En cas de suspicion d’aliments contaminés, des analyses bactériologiques peuvent également être entreprises afin de confirmer ou non la présence de la bactérie Listeria monocytogenes

Quels sont les traitements ? 

Il existe un traitement antibiotique pour traiter les formes sévères. Il s’étend sur plusieurs semaines et est d’autant plus efficace qu’il est administré rapidement après diagnostic. Cependant, l’évolution peut être fatale même en cas de traitement adapté et précoce. 

Comment prévenir l’infection ? 

La prévention pour les personnes à risque (femmes enceintes, personnes âgées, personnes immunodéprimées par un traitement immunosuppresseur ou une pathologie telle qu’un cancer, une cirrhose ou un diabète) consiste à éviter la consommation des produits suivants : produits laitiers, charcuterie en gelée, rillettes, pâtés, foie gras, fromages au lait cru, poissons fumés, coquillages crus, surimi, tarama, graines germées crues… Il est recommandé de bien cuire les aliments d’origine animale, d’enlever la croûte de tous les fromages, de laver soigneusement les légumes et les herbes aromatiques et de bien recuire jusqu’à ébullition les produits achetés prêts à consommer « traiteur ». 

Afin d’éviter les contaminations croisées (d’un aliment à l’autre), il faut conserver les aliments crus séparément des aliments cuits ou à consommer en l’état. Les produits préemballés sont à préférer aux produits achetés à la coupe, ces derniers devant dans tous les cas être consommés rapidement après leur achat.
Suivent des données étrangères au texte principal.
import Summits.HubbardSuperconductivity.HubbardSuperconductivity.Theorems.BalabanIRBirComplexStableXYRTEndResolventBound
import Summits.HubbardSuperconductivity.HubbardSuperconductivity.Theorems.BalabanIRBirComplexStableXYRTEndFeshbachFixedPoint
import Summits.HubbardSuperconductivity.HubbardSuperconductivity.Theorems.BalabanIRBirComplexStableXYRTEndDressedEigenvectors
import Summits.HubbardSuperconductivity.HubbardSuperconductivity.Theorems.BalabanIRBirComplexStableXYRTEndProjectorPowers
import Summits.HubbardSuperconductivity.HubbardSuperconductivity.Theorems.BalabanIRBirComplexStableXYRTEndComplementDecay
import Summits.HubbardSuperconductivity.HubbardSuperconductivity.Theorems.BalabanIRBirComplexStableXYRTEndMuReal
import HarnessLib

/-!
# Crux `BirComplexStableXYR`, line `fat-gaussian-defect-calculus`, chapter T-end (lead c8): the abstract 1-D endgame

Helper file (`--supports stmt-HubbardSuperconductivity-14845`) assembling the registered wave-12 stubs T1–T6 into the **T-end lemma**:
stability of a dominant RANK-ONE projection under a small bounded perturbation, with power asymptotics UNIFORM in the exponent,
proved by elementary means (Neumann series, Feshbach/Schur-complement scalar fixed point, explicit dressed eigenvectors) — no
spectral theory.

Setting: `E` a complex Banach space, `e ∈ E`, `φ ∈ E*` with `φ e = 1`, `‖e‖, ‖φ‖ ≤ 1`; `p₀ = φ(·)e` (rank-one idempotent),
`q₀ = 1 − p₀`; `t : E →L[ℂ] E` with block data `a = φ(te)`, `b = φ∘t∘q₀`, `c = q₀(te)`, `M = q₀tq₀`, assumed
`‖M‖ ≤ θ < 1`, `|a − 1|, ‖b‖, ‖c‖ ≤ ε`, `16ε ≤ 1 − θ`.

* `tEnd_powerAsymptotics` — there are `μ ∈ ℂ` with `|μ − 1| ≤ 2ε` and a rank-one idempotent `p` commuting with `t`, `tp = pt = μp`,
  `‖p − p₀‖ ≤ 32ε/(1−θ)`, such that for every `n ≥ 1`
  `‖tⁿ − μⁿ p‖ ≤ (θ + (200ε/(1−θ))(‖t‖+1))ⁿ`.
* `tEnd_mu_real` — if moreover the Feshbach map `z ↦ a + b (z − M)⁻¹ c` commutes with complex conjugation on the disc
  `|z − 1| ≤ 2ε` (which a `J`-pseudo-Hermitian `t` with `Je = e`, `φ∘J = conj∘φ` provides), then that `μ` is REAL (and `> 0`).

In the crux this is the endgame of S5a in the regime `M ≫ KL²`: with `t` the transfer operator of the effective rotor chain over time
blocks `τ₀ = C·Kρ_tL²` (`p₀` = projection on the constant mode, `θ = e^{−cC}`, `ε = ε(K) → 0` the output of T-RG (i)),
`Tr t^{M/τ₀} = μ^{M/τ₀}·1 + O(θ₁^{M/τ₀})` has positive real part for all `M`, and no dominant complex-conjugate pair can form.
No definition and no named fact is introduced; sorry-free. [folklore: Kato, Perturbation Theory for Linear Operators, §II.1–2
(finite-dimensional analytic perturbation), here in norm-quantitative elementary form]
-/

set_option linter.dupNamespace false -- `Summit.<S>.<S>.Theorems…` repeats the summit name (D-0017 layout)

noncomputable section

namespace Summit.HubbardSuperconductivity.HubbardSuperconductivity.Theorems.TEnd

open scoped ComplexConjugate

/-- **T-end lemma (power asymptotics, uniform in the exponent).**  See the module docstring; assembly of the landed stubs
`stub_resolventBound` (T1), `stub_feshbachFixedPoint` (T2), `stub_dressedEigenvectors` (T3), `stub_projectorPowers` (T4),
`stub_complementDecay` (T5). -/
theorem tEnd_powerAsymptotics (E : Type) [NormedAddCommGroup E] [NormedSpace ℂ E] [CompleteSpace E]
    (t : E →L[ℂ] E) (e : E) (φ : E →L[ℂ] ℂ) (θ ε : ℝ)
    (he : ‖e‖ ≤ 1) (hφ : ‖φ‖ ≤ 1) (hφe : φ e = 1) (hθ0 : 0 ≤ θ) (hθ1 : θ < 1) (hε0 : 0 ≤ ε) (hε : 16 * ε ≤ 1 - θ)
    (hM : ‖((1 : E →L[ℂ] E) - φ.smulRight e) * t * ((1 : E →L[ℂ] E) - φ.smulRight e)‖ ≤ θ)
    (hb : ‖φ.comp (t * ((1 : E →L[ℂ] E) - φ.smulRight e))‖ ≤ ε)
    (hc : ‖((1 : E →L[ℂ] E) - φ.smulRight e) (t e)‖ ≤ ε)
    (ha : ‖φ (t e) - 1‖ ≤ ε) :
    ∃ (μ : ℂ) (p : E →L[ℂ] E), ‖μ - 1‖ ≤ 2 * ε ∧
      μ = φ (t e) + (φ.comp (t * ((1 : E →L[ℂ] E) - φ.smulRight e)))
        (Ring.inverse (μ • (1 : E →L[ℂ] E) - ((1 : E →L[ℂ] E) - φ.smulRight e) * t * ((1 : E →L[ℂ] E) - φ.smulRight e))
          (((1 : E →L[ℂ] E) - φ.smulRight e) (t e))) ∧
      p * p = p ∧ t * p = μ • p ∧ p * t = μ • p ∧ ‖p - φ.smulRight e‖ ≤ 32 * ε / (1 - θ) ∧
      ∀ n : ℕ, 1 ≤ n → ‖t ^ n - μ ^ n • p‖ ≤ (θ + 200 * ε / (1 - θ) * (‖t‖ + 1)) ^ n := by
  -- notation for the block data
  set q₀ : E →L[ℂ] E := (1 : E →L[ℂ] E) - φ.smulRight e with hq₀
  set M : E →L[ℂ] E := q₀ * t * q₀ with hMdef
  set b : E →L[ℂ] ℂ := φ.comp (t * q₀) with hbdef
  set c : E := q₀ (t e) with hcdef
  set a : ℂ := φ (t e) with hadef
  have h4ε : 4 * ε ≤ 1 - θ := by linarith
  -- T1: resolvent bound
  have hR : ∀ μ : ℂ, θ < ‖μ‖ → IsUnit (μ • (1 : E →L[ℂ] E) - M) ∧
      ‖Ring.inverse (μ • (1 : E →L[ℂ] E) - M)‖ ≤ 1 / (‖μ‖ - θ) :=
    fun μ hμ => stub_resolventBound E M θ hM μ hμ
  -- T2: the dressed eigenvalue
  obtain ⟨μ, ⟨hμ1, hfix⟩, huniq⟩ :=
    stub_feshbachFixedPoint E M b c a θ ε hθ0 hθ1 hε0 h4ε hM hb hc ha hR
  set R : E →L[ℂ] E := Ring.inverse (μ • (1 : E →L[ℂ] E) - M) with hRdef
  -- size of μ and of the resolvent at μ
  have hμnorm : θ < ‖μ‖ := by
    have h1 : 1 - 2 * ε ≤ ‖μ‖ := by
      have h2 : ‖(1 : ℂ)‖ - ‖μ‖ ≤ ‖(1 : ℂ) - μ‖ := norm_sub_norm_le (1 : ℂ) μ
      rw [norm_one, norm_sub_rev] at h2
      linarith
    linarith
  have hμ0 : μ ≠ 0 := by
    intro h; rw [h, norm_zero] at hμnorm; linarith
  have hU : IsUnit (μ • (1 : E →L[ℂ] E) - M) := (hR μ hμnorm).1
  have hRle : ‖R‖ ≤ 2 / (1 - θ) := by
    have h1 := (hR μ hμnorm).2
    have h2 : (1 - θ) / 2 ≤ ‖μ‖ - θ := by
      have h4 : 1 - 2 * ε ≤ ‖μ‖ := by
        have h5 : ‖(1 : ℂ)‖ - ‖μ‖ ≤ ‖(1 : ℂ) - μ‖ := norm_sub_norm_le (1 : ℂ) μ
        rw [norm_one, norm_sub_rev] at h5
        linarith
      linarith
    have h3 : 0 < (1 - θ) / 2 := by linarith
    calc ‖R‖ ≤ 1 / (‖μ‖ - θ) := h1
      _ ≤ 1 / ((1 - θ) / 2) := one_div_le_one_div_of_le h3 h2
      _ = 2 / (1 - θ) := by rw [one_div_div]
  -- T3: dressed eigenvectors
  have hT3 := stub_dressedEigenvectors E t e φ hφe μ hμ0 hU hfix
  set x : E := e + R c with hxdef
  set ψ : E →L[ℂ] ℂ := φ + b.comp R with hψdef
  obtain ⟨htx, hψt, hψx⟩ := hT3
  -- T5: estimates, with δ = 2ε/(1−θ)
  set δ : ℝ := 2 * ε / (1 - θ) with hδdef
  have h1θ : 0 < 1 - θ := by linarith
  have hδ0 : 0 ≤ δ := div_nonneg (by linarith) h1θ.le
  have hδ8 : δ ≤ 1 / 8 := by
    rw [hδdef, div_le_iff₀ h1θ]; linarith
  have hv : ‖R c‖ ≤ δ := by
    calc ‖R c‖ ≤ ‖R‖ * ‖c‖ := R.le_opNorm c
      _ ≤ 2 / (1 - θ) * ε := mul_le_mul hRle hc (norm_nonneg _) (div_nonneg (by norm_num) h1θ.le)
      _ = δ := by rw [hδdef]; ring
  have hw : ‖b.comp R‖ ≤ δ := by
    calc ‖b.comp R‖ ≤ ‖b‖ * ‖R‖ := b.opNorm_comp_le R
      _ ≤ ε * (2 / (1 - θ)) := mul_le_mul hb hRle (norm_nonneg _) hε0
      _ = δ := by rw [hδdef]; ring
  have hT5 := stub_complementDecay E t e φ (R c) (b.comp R) θ δ he hφ hφe hδ0 hδ8 hv hw hM
  obtain ⟨hψx1, hpp₀, hqtq, hpow⟩ := hT5
  -- ψ x ≠ 0
  have hψx0 : ψ x ≠ 0 := by
    intro h0
    have h1 : ‖(φ + b.comp R) (e + R c) - 1‖ ≤ 3 * δ := hψx1
    have h2 : (φ + b.comp R) (e + R c) = 0 := h0
    rw [h2, zero_sub, norm_neg, norm_one] at h1
    linarith
  -- T4: projector and power formula
  have hT4 := stub_projectorPowers E t x ψ μ htx hψt hψx0
  obtain ⟨hpp, htp, hpt, hpowers⟩ := hT4
  set p : E →L[ℂ] E := (ψ x)⁻¹ • ψ.smulRight x with hpdef
  refine ⟨μ, p, hμ1, hfix, hpp, htp, hpt, ?_, fun n hn => ?_⟩
  · -- ‖p − p₀‖ ≤ 16δ = 32ε/(1−θ)
    calc ‖p - φ.smulRight e‖ ≤ 16 * δ := hpp₀
      _ = 32 * ε / (1 - θ) := by rw [hδdef]; ring
  · rw [hpowers n hn, add_sub_cancel_left]
    calc ‖(((1 : E →L[ℂ] E) - p) * t * ((1 : E →L[ℂ] E) - p)) ^ n‖
        ≤ (θ + 100 * δ * (‖t‖ + 1)) ^ n := hpow n
      _ = (θ + 200 * ε / (1 - θ) * (‖t‖ + 1)) ^ n := by rw [hδdef]; ring

/-- **T-end lemma (reality of the dressed eigenvalue).**  Under the hypotheses of `tEnd_powerAsymptotics`, if the Feshbach map
`z ↦ a + b (z − M)⁻¹ c` commutes with complex conjugation on the disc `|z − 1| ≤ 2ε`, then the dressed eigenvalue `μ` given there
(characterised as the unique fixed point in the disc, T2) is real: no dominant complex-conjugate pair.  (T2 uniqueness + T6.) -/
theorem tEnd_mu_real (E : Type) [NormedAddCommGroup E] [NormedSpace ℂ E] [CompleteSpace E]
    (t : E →L[ℂ] E) (e : E) (φ : E →L[ℂ] ℂ) (θ ε : ℝ)
    (hθ0 : 0 ≤ θ) (hθ1 : θ < 1) (hε0 : 0 ≤ ε) (hε : 4 * ε ≤ 1 - θ)
    (hM : ‖((1 : E →L[ℂ] E) - φ.smulRight e) * t * ((1 : E →L[ℂ] E) - φ.smulRight e)‖ ≤ θ)
    (hb : ‖φ.comp (t * ((1 : E →L[ℂ] E) - φ.smulRight e))‖ ≤ ε)
    (hc : ‖((1 : E →L[ℂ] E) - φ.smulRight e) (t e)‖ ≤ ε)
    (ha : ‖φ (t e) - 1‖ ≤ ε)
    (hconj : ∀ z : ℂ, ‖z - 1‖ ≤ 2 * ε →
      φ (t e) + (φ.comp (t * ((1 : E →L[ℂ] E) - φ.smulRight e)))
        (Ring.inverse (conj z • (1 : E →L[ℂ] E) - ((1 : E →L[ℂ] E) - φ.smulRight e) * t * ((1 : E →L[ℂ] E) - φ.smulRight e))
          (((1 : E →L[ℂ] E) - φ.smulRight e) (t e))) =
      conj (φ (t e) + (φ.comp (t * ((1 : E →L[ℂ] E) - φ.smulRight e)))
        (Ring.inverse (z • (1 : E →L[ℂ] E) - ((1 : E →L[ℂ] E) - φ.smulRight e) * t * ((1 : E →L[ℂ] E) - φ.smulRight e))
          (((1 : E →L[ℂ] E) - φ.smulRight e) (t e)))))
    (μ : ℂ) (hμ1 : ‖μ - 1‖ ≤ 2 * ε)
    (hfix : μ = φ (t e) + (φ.comp (t * ((1 : E →L[ℂ] E) - φ.smulRight e)))
        (Ring.inverse (μ • (1 : E →L[ℂ] E) - ((1 : E →L[ℂ] E) - φ.smulRight e) * t * ((1 : E →L[ℂ] E) - φ.smulRight e))
          (((1 : E →L[ℂ] E) - φ.smulRight e) (t e)))) :
    μ.im = 0 := by
  set q₀ : E →L[ℂ] E := (1 : E →L[ℂ] E) - φ.smulRight e with hq₀
  set M : E →L[ℂ] E := q₀ * t * q₀ with hMdef
  set b : E →L[ℂ] ℂ := φ.comp (t * q₀) with hbdef
  set c : E := q₀ (t e) with hcdef
  set a : ℂ := φ (t e) with hadef
  have hR : ∀ μ : ℂ, θ < ‖μ‖ → IsUnit (μ • (1 : E →L[ℂ] E) - M) ∧
      ‖Ring.inverse (μ • (1 : E →L[ℂ] E) - M)‖ ≤ 1 / (‖μ‖ - θ) :=
    fun μ hμ => stub_resolventBound E M θ hM μ hμ
  obtain ⟨μ', _, huniq⟩ :=
    stub_feshbachFixedPoint E M b c a θ ε hθ0 hθ1 hε0 hε hM hb hc ha hR
  -- the Feshbach map
  set G : ℂ → ℂ := fun z => a + b (Ring.inverse (z • (1 : E →L[ℂ] E) - M) c) with hGdef
  have hμ' : μ = μ' := huniq μ ⟨hμ1, hfix⟩
  refine stub_muReal G (2 * ε) μ (fun z hz => hconj z hz) ⟨hμ1, hfix⟩ (fun z hz => ?_)
  rw [hμ']
  exact huniq z hz

/-- **Stub T7 `stub_tEndPowerAsymptotics` (registered signature, verbatim): the T-end lemma, power asymptotics** — the
`∀`-form of `tEnd_powerAsymptotics`. -/
theorem stub_tEndPowerAsymptotics :
    ∀ (E : Type) [NormedAddCommGroup E] [NormedSpace ℂ E] [CompleteSpace E]
      (t : E →L[ℂ] E) (e : E) (φ : E →L[ℂ] ℂ) (θ ε : ℝ),
      ‖e‖ ≤ 1 → ‖φ‖ ≤ 1 → φ e = 1 → 0 ≤ θ → θ < 1 → 0 ≤ ε → 16 * ε ≤ 1 - θ →
      ‖((1 : E →L[ℂ] E) - φ.smulRight e) * t * ((1 : E →L[ℂ] E) - φ.smulRight e)‖ ≤ θ →
      ‖φ.comp (t * ((1 : E →L[ℂ] E) - φ.smulRight e))‖ ≤ ε →
      ‖((1 : E →L[ℂ] E) - φ.smulRight e) (t e)‖ ≤ ε → ‖φ (t e) - 1‖ ≤ ε →
      ∃ (μ : ℂ) (p : E →L[ℂ] E), ‖μ - 1‖ ≤ 2 * ε ∧
        μ = φ (t e) + (φ.comp (t * ((1 : E →L[ℂ] E) - φ.smulRight e)))
          (Ring.inverse (μ • (1 : E →L[ℂ] E) - ((1 : E →L[ℂ] E) - φ.smulRight e) * t * ((1 : E →L[ℂ] E) - φ.smulRight e))
            (((1 : E →L[ℂ] E) - φ.smulRight e) (t e))) ∧
        p * p = p ∧ t * p = μ • p ∧ p * t = μ • p ∧ ‖p - φ.smulRight e‖ ≤ 32 * ε / (1 - θ) ∧
        ∀ n : ℕ, 1 ≤ n → ‖t ^ n - μ ^ n • p‖ ≤ (θ + 200 * ε / (1 - θ) * (‖t‖ + 1)) ^ n :=
  fun E _ _ _ t e φ θ ε he hφ hφe hθ0 hθ1 hε0 hε hM hb hc ha =>
    tEnd_powerAsymptotics E t e φ θ ε he hφ hφe hθ0 hθ1 hε0 hε hM hb hc ha

/-- **Stub T8 `stub_tEndMuReal` (registered signature, verbatim): the T-end lemma, reality of the dressed eigenvalue** — the
`∀`-form of `tEnd_mu_real`. -/
theorem stub_tEndMuReal :
    ∀ (E : Type) [NormedAddCommGroup E] [NormedSpace ℂ E] [CompleteSpace E]
      (t : E →L[ℂ] E) (e : E) (φ : E →L[ℂ] ℂ) (θ ε : ℝ),
      0 ≤ θ → θ < 1 → 0 ≤ ε → 4 * ε ≤ 1 - θ →
      ‖((1 : E →L[ℂ] E) - φ.smulRight e) * t * ((1 : E →L[ℂ] E) - φ.smulRight e)‖ ≤ θ →
      ‖φ.comp (t * ((1 : E →L[ℂ] E) - φ.smulRight e))‖ ≤ ε →
      ‖((1 : E →L[ℂ] E) - φ.smulRight e) (t e)‖ ≤ ε → ‖φ (t e) - 1‖ ≤ ε →
      (∀ z : ℂ, ‖z - 1‖ ≤ 2 * ε →
        φ (t e) + (φ.comp (t * ((1 : E →L[ℂ] E) - φ.smulRight e)))
          (Ring.inverse ((starRingEnd ℂ) z • (1 : E →L[ℂ] E) - ((1 : E →L[ℂ] E) - φ.smulRight e) * t * ((1 : E →L[ℂ] E) - φ.smulRight e))
            (((1 : E →L[ℂ] E) - φ.smulRight e) (t e))) =
        (starRingEnd ℂ) (φ (t e) + (φ.comp (t * ((1 : E →L[ℂ] E) - φ.smulRight e)))
          (Ring.inverse (z • (1 : E →L[ℂ] E) - ((1 : E →L[ℂ] E) - φ.smulRight e) * t * ((1 : E →L[ℂ] E) - φ.smulRight e))
            (((1 : E →L[ℂ] E) - φ.smulRight e) (t e))))) →
      ∀ (μ : ℂ), ‖μ - 1‖ ≤ 2 * ε →
        μ = φ (t e) + (φ.comp (t * ((1 : E →L[ℂ] E) - φ.smulRight e)))
          (Ring.inverse (μ • (1 : E →L[ℂ] E) - ((1 : E →L[ℂ] E) - φ.smulRight e) * t * ((1 : E →L[ℂ] E) - φ.smulRight e))
            (((1 : E →L[ℂ] E) - φ.smulRight e) (t e))) →
        μ.im = 0 :=
  fun E _ _ _ t e φ θ ε hθ0 hθ1 hε0 hε hM hb hc ha hconj μ hμ1 hfix =>
    tEnd_mu_real E t e φ θ ε hθ0 hθ1 hε0 hε hM hb hc ha hconj μ hμ1 hfix

end Summit.HubbardSuperconductivity.HubbardSuperconductivity.Theorems.TEnd

end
Les règles habituelles d’hygiène (qui ne concernent pas uniquement Listeria monocytogenes) doivent être particulièrement respectées : 

  • Réchauffer soigneusement les restes alimentaires et les plats cuisinés avant consommation ; 
  • Nettoyer fréquemment le réfrigérateur et le désinfecter ensuite avec de l’eau javellisée ; 

  • S’assurer que la température du réfrigérateur est suffisamment basse (4°C) ; 

  • Respecter les dates limites de consommation ; 

  • Après la manipulation d’aliments non cuits, se laver les mains et nettoyer les ustensiles de cuisine qui ont été en contact avec ces aliments. 

Combien de personnes touchées ?  

Les personnes fragiles et immunodéprimées comme les femmes enceintes, les nourrissons, les personnes âgées, celles atteintes d’un cancer ou ayant reçu une greffe sont les plus susceptibles de développer les formes graves de la maladie. 
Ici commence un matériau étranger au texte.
/-- **The orthogonal polynomials of a positive discrete measure sit in a global positive recurrence**: if `q_0 = 1, …, q_n` (`n < N`) are monic of the right degrees and `(ν, w)`-orthogonal to
every lower degree (`ν > 0`, `w` injective on `Fin N`), there are `a`, `b > 0` and `Q : ℕ → ℝ[X]` with `Q_0 = 1`, `Q_1 = X − a_0`, `Q_{k+2} = (X − a_{k+1}) Q_{k+1} − b_{k+1} Q_k` and `Q_k = q_k` for
all `k ≤ n` (N273 spliced; tail coefficients `b = 1`). [Szegő Thm 3.2.1; Chihara I Thm 4.1; this file, §1060] -/
theorem exists_positive_recurrence_of_orthogonal {N n : ℕ} {ν w : Fin N → ℝ} (hν : ∀ l, 0 < ν l) (hw : Function.Injective w) (hnN : n < N)
    {q : ℕ → ℝ[X]} (hq0 : q 0 = 1) (hmonic : ∀ k, k ≤ n → (q k).Monic) (hdeg : ∀ k, k ≤ n → (q k).natDegree = k)
    (horth : ∀ k, k ≤ n → ∀ G : ℝ[X], G.natDegree < k → ∑ l, ν l * (q k * G).eval (w l) = 0) :
    ∃ (a b : ℕ → ℝ) (Q : ℕ → ℝ[X]), Q 0 = 1 ∧ Q 1 = Polynomial.X - C (a 0) ∧
      (∀ k, Q (k + 2) = (Polynomial.X - C (a (k + 1))) * Q (k + 1) - C (b (k + 1)) * Q k) ∧ (∀ j, 0 < b j) ∧ ∀ k, k ≤ n → Q k = q k := by
  -- local recurrence coefficients from N273
  have hstep : ∀ m', 1 ≤ m' → m' + 1 ≤ n → ∃ a b : ℝ, q (m' + 1) = (Polynomial.X - C a) * q m' - C b * q (m' - 1) ∧ 0 < b := fun m' h1 h2 => by
    obtain ⟨a, b, hrec, hb, -, -⟩ := three_term_recurrence hν hw h1 (by omega) (hmonic (m' - 1) (by omega)) (hdeg (m' - 1) (by omega)) (hmonic m' (by omega)) (hdeg m' (by omega))
      (hmonic (m' + 1) h2) (hdeg (m' + 1) h2) (horth (m' - 1) (by omega)) (horth m' (by omega)) (horth (m' + 1) h2)
    exact ⟨a, b, hrec, hb⟩
  choose! A B hAB hBpos using hstep
  set a' : ℕ → ℝ := fun k => if k = 0 then -(q 1).coeff 0 else A k with ha'
  set b' : ℕ → ℝ := fun k => if 1 ≤ k ∧ k + 1 ≤ n then B k else 1 with hb'
  have hb'pos : ∀ j, 0 < b' j := fun j => by
    simp only [hb']
    split_ifs with h
    · exact hBpos j h.1 h.2
    · exact one_pos
  obtain ⟨Q, hQ0, hQ1, hQrec⟩ := exists_recurrence_solution a' b' 1 (Polynomial.X - C (a' 0))
  refine ⟨a', b', Q, hQ0, hQ1, hQrec, hb'pos, ?_⟩
  have hq1 : 1 ≤ n → q 1 = Polynomial.X - C (a' 0) := fun hn1 => by
    have h0 : a' 0 = -(q 1).coeff 0 := by simp [ha']
    rw [h0, C_neg, sub_neg_eq_add]
    exact (hmonic 1 hn1).eq_X_add_C (hdeg 1 hn1)
  have key : ∀ k, (k ≤ n → Q k = q k) ∧ (k + 1 ≤ n → Q (k + 1) = q (k + 1)) := by
    intro k
    induction k with
    | zero => exact ⟨fun _ => by rw [hQ0, hq0], fun h => by rw [zero_add, hQ1, hq1 (by omega)]⟩
    | succ k ih =>
      refine ⟨ih.2, fun hk => ?_⟩
      rw [show k + 1 + 1 = k + 2 by ring, hQrec k, ih.1 (by omega), ih.2 (by omega)]
      have hA1 : a' (k + 1) = A (k + 1) := by simp [ha']
      have hB1 : b' (k + 1) = B (k + 1) := by
        simp only [hb']
        rw [if_pos ⟨by omega, by omega⟩]
      rw [hA1, hB1]
      have := hAB (k + 1) (by omega) (by omega)
      rw [show k + 1 - 1 = k by omega] at this
      exact this.symm
  exact fun k hk => (key k).1 hk

/-- **The quasi-orthogonal polynomial is a member of a modified recurrence**: for the recurrence `(a, b, q)`, `n` and real `c`, there is a recurrence `(A, B, Q)` with the SAME `B = b`, `Q_k = q_k`
for `k ≤ n + 1`, and `Q_{n+2} = q_{n+2} − c q_{n+1}` (namely `A_{n+1} = a_{n+1} + c`). [M. Riesz 1923; Chihara I Ex. 5.4; this file, §1060] -/
theorem quasiOrthogonal_recurrence {q : ℕ → ℝ[X]} {a b : ℕ → ℝ} (hq0 : q 0 = 1) (hq1 : q 1 = Polynomial.X - C (a 0))
    (hrec : ∀ n, q (n + 2) = (Polynomial.X - C (a (n + 1))) * q (n + 1) - C (b (n + 1)) * q n) (n : ℕ) (c : ℝ) :
    ∃ (A B : ℕ → ℝ) (Q : ℕ → ℝ[X]), Q 0 = 1 ∧ Q 1 = Polynomial.X - C (A 0) ∧
      (∀ k, Q (k + 2) = (Polynomial.X - C (A (k + 1))) * Q (k + 1) - C (B (k + 1)) * Q k) ∧ (∀ j, B j = b j) ∧
      (∀ k, k ≤ n + 1 → Q k = q k) ∧ Q (n + 2) = q (n + 2) - C c * q (n + 1) := by
  obtain ⟨A, B, Q, hQ0, hQ1, hQrec, hBj, hBN, hagree, htop⟩ := recurrence_modify_top hq0 hq1 hrec n (a (n + 1) + c) (b (n + 1))
  refine ⟨A, B, Q, hQ0, hQ1, hQrec, fun j => ?_, hagree, ?_⟩
  · by_cases hj : j = n + 1
    · rw [hj, hBN]
    · exact hBj j hj
  · rw [htop, hrec n, C_add]
    ring

/-- **ZEROS OF THE QUASI-ORTHOGONAL POLYNOMIAL**: for a positive recurrence and any real `c`, `q_{n+2} − c q_{n+1} = ∏_k (X − y_k)` with `y_0 < ⋯ < y_{n+1}` real and simple, interlaced by the
zeros `z_0 < ⋯ < z_n` of `q_{n+1}`: `y_k < z_k < y_{k+1}`. [M. Riesz 1923; Shohat 1937 §2; Chihara I Ex. 5.5, II Thm 5.2; this file, §1060] -/
theorem quasiOrthogonal_zeros_interlace {q : ℕ → ℝ[X]} {a b : ℕ → ℝ} (hq0 : q 0 = 1) (hq1 : q 1 = Polynomial.X - C (a 0))
    (hrec : ∀ n, q (n + 2) = (Polynomial.X - C (a (n + 1))) * q (n + 1) - C (b (n + 1)) * q n) (hb : ∀ j, 0 < b j) (n : ℕ) (c : ℝ) :
    ∃ (z : Fin (n + 1) → ℝ) (y : Fin (n + 2) → ℝ), StrictMono z ∧ StrictMono y ∧ q (n + 1) = ∏ k, (Polynomial.X - C (z k)) ∧
      q (n + 2) - C c * q (n + 1) = ∏ k, (Polynomial.X - C (y k)) ∧ ∀ k : Fin (n + 1), y k.castSucc < z k ∧ z k < y k.succ := by
  obtain ⟨A, B, Q, hQ0, hQ1, hQrec, hB, hagree, htop⟩ := quasiOrthogonal_recurrence hq0 hq1 hrec n c
  have hBpos : ∀ j, 0 < B j := fun j => by rw [hB j]; exact hb j
  obtain ⟨z, y, hz, hy, hzq, hyq, hint⟩ := recurrence_zeros_interlace hQ0 hQ1 hQrec hBpos n
  exact ⟨z, y, hz, hy, by rw [← hagree (n + 1) le_rfl, hzq], by rw [← htop, hyq], hint⟩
La bactérie Listeria monocytogenes a été décrite pour la première fois dans les années 1920, mais ce n’est que depuis la mise en évidence d’une origine alimentaire de l’infection humaine, à l’occasion d’une épidémie au Canada en 1981, que la listériose est considérée comme un véritable problème de santé publique. En France, c’est une maladie à déclaration obligatoire depuis 1998. 

En France métropolitaine, on compte environ 350 cas de listériose déclarés par an. Aucune épidémie massive n’a été rapportée et le nombre de cas sporadiques a fortement baissé depuis 15 ans, les formes materno-néonatales ayant le plus diminué, alors qu’il a été noté ces dernières années une augmentation des cas de septicémies survenant chez des sujets âgés, souvent porteurs de comorbidités. En 2018 est survenue en Afrique du Sud la plus grave épidémie rapportée à ce jour, avec plus de 1000 patients infectés, dont plus de 40% de nouveau-nés. La source de contamination identifiée était une saucisse de fabrication industrielle très largement distribuée dans tout le pays.